Deduce template parameter through std:is_base_of

Question

Consider the following example:

#include <memory>

template<class T>
class RefSP {
private:
    std::shared_ptr<T> p;
public:
    template<class A>
    RefSP(A&& v) : p(std::forward<A>(p)) {}
};

template <
        class T,
        class U,
        typename std::enable_if<std::is_base_of<std::shared_ptr<U>, T>::value>::type* = nullptr>
inline RefSP<U>*
make_ref_sp(T&& p)
{
    return new RefSP<U>(std::forward<T>(p));
}

int main()
{
    auto sp = std::make_shared<int>(42);
    auto x = make_ref_sp(sp);
}

I get compilation error

 In function 'int main()':
25:28: error: no matching function for call to 'make_ref_sp(std::shared_ptr<int>&)'
25:28: note: candidate is:
17:1: note: template<class T, class U, typename std::enable_if<std::is_base_of<std::shared_ptr<_Tp2>, T>::value>::type* <anonymous> > RefSP<U> make_ref_sp(T&&)
17:1: note:   template argument deduction/substitution failed:
25:28: note:   couldn't deduce template parameter 'U'

The question is, how can I fix the code so that U will be inferred given that T is std::shared_ptr<U> while preserving move-semantics.

Answer 1

std::is_base_of is a trait for inheritance...

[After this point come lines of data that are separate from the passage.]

import Summits.QuantumFields.YangMills.Theorems.FiniteRankMirrorPeeling
import HarnessLib

/-!
# Route `FiniteRankMirror`, LINE g9-1b «Markov peeling» — the support item `MirrorPeeling`

Ideator seat ym-idea-8 (generation 9, lens «dual»).  The route's support item
`Summit.QuantumFields.YangMills.Theses.FiniteRankMirror.MirrorPeeling` (stmt-QuantumFields-23848) is the item form of
`FiniteRankMirrorPeeling.mirror_peel`: for two bounded continuous cylinders carried by ONE positive-time cube `Q`,
`|Cov_T(F₁∘Θ₀, F₂)| ≤ 2‖kerE_Q F₁ − p₁‖₂ · ‖kerE_Q F₂ − p₂‖₂` (Markov mirror factorisation + reflection invariance +
Cauchy–Schwarz; no reflection positivity).

HONEST FRAMING: folklore DLR bookkeeping; nothing of E0′, (RM), NT or the mass gap is proved here; no summit is proved by
this line; not Clay.
-/

set_option autoImplicit false

/-- **Mirror peeling** — the support item `MirrorPeeling` of route `FiniteRankMirror` (stmt-QuantumFields-23848, LINE g9-1b
of ideator seat ym-idea-8). [folklore] -/
theorem Summit.QuantumFields.YangMills.Theorems.finiteRankMirror_mirrorPeeling :
    Summit.QuantumFields.YangMills.Theses.FiniteRankMirror.MirrorPeeling := by
  intro G _ _ _ _
  letI : MeasurableSpace G := borel G
  haveI : BorelSpace G := ⟨rfl⟩
  intro r β L c b hc0 hc F₁ F₂ M₁ M₂ S₁ S₂ hF₁ hF₂ hM₁ hM₂ hS₁ hS₂ hW₁ hW₂ p₁ p₂
  exact Summit.QuantumFields.YangMills.Cruxes.FiniteRankMirrorPeeling.mirror_peel G r β L c b hc0 hc hF₁ hF₂ hM₁ hM₂
    hS₁ hS₂ hW₁ hW₂ p₁ p₂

You would need special trait for that:

template <typename> struct is_shared_ptr : std::false_type {};
template <typename T> struct is_shared_ptr<std::shared_ptr<T>> : std::true_type
{
    // Possibly add information here
    // using element_type = T;
};

template <
        class T,
        typename std::enable_if<is_shared_ptr<typename std::decay<T>::type>::value, int>::type = 0>
RefSP<typename std::decay<T>::type::element_type>
make_ref_sp(T&& p)
{
    return RefSP<U>(std::forward<T>(p));
}

I would simply do:

#include <memory>

template <class T>
class RefSP {
private:
    std::shared_ptr<T> p;
public:
    explicit RefSP(std::shared_ptr<T>&& v) : p(std::move(v)) {}
};

template <class T>
RefSP<T> make_ref_sp(std::shared_ptr<T>&& p)
{
    return RefSP<T>(std::move(p));
}

int main()
{
    auto sp = std::make_shared<int>(42);
    auto x = make_ref_sp(std::move(sp));
}

If you want to allow implicit copy, you might add corresponding overloads:

template <class T>
RefSP<T>::RefSP(const std::shared_ptr<T>& v) : p(v) {}

template <class T>
RefSP<T> make_ref_sp(const std::shared_ptr<T>& p)
{
    return RefSP<T>(p);
}

And if you don't want to write overload and let user choose between (implicit) copy and move, replace all overloads by:

template <class T>
RefSP<T>::RefSP(std::shared_ptr<T> v) : p(std::move(v)) {}

template <class T>
RefSP<T> make_ref_sp(std::shared_ptr<T> p)
{
    return RefSP<T>(std::move(p));
}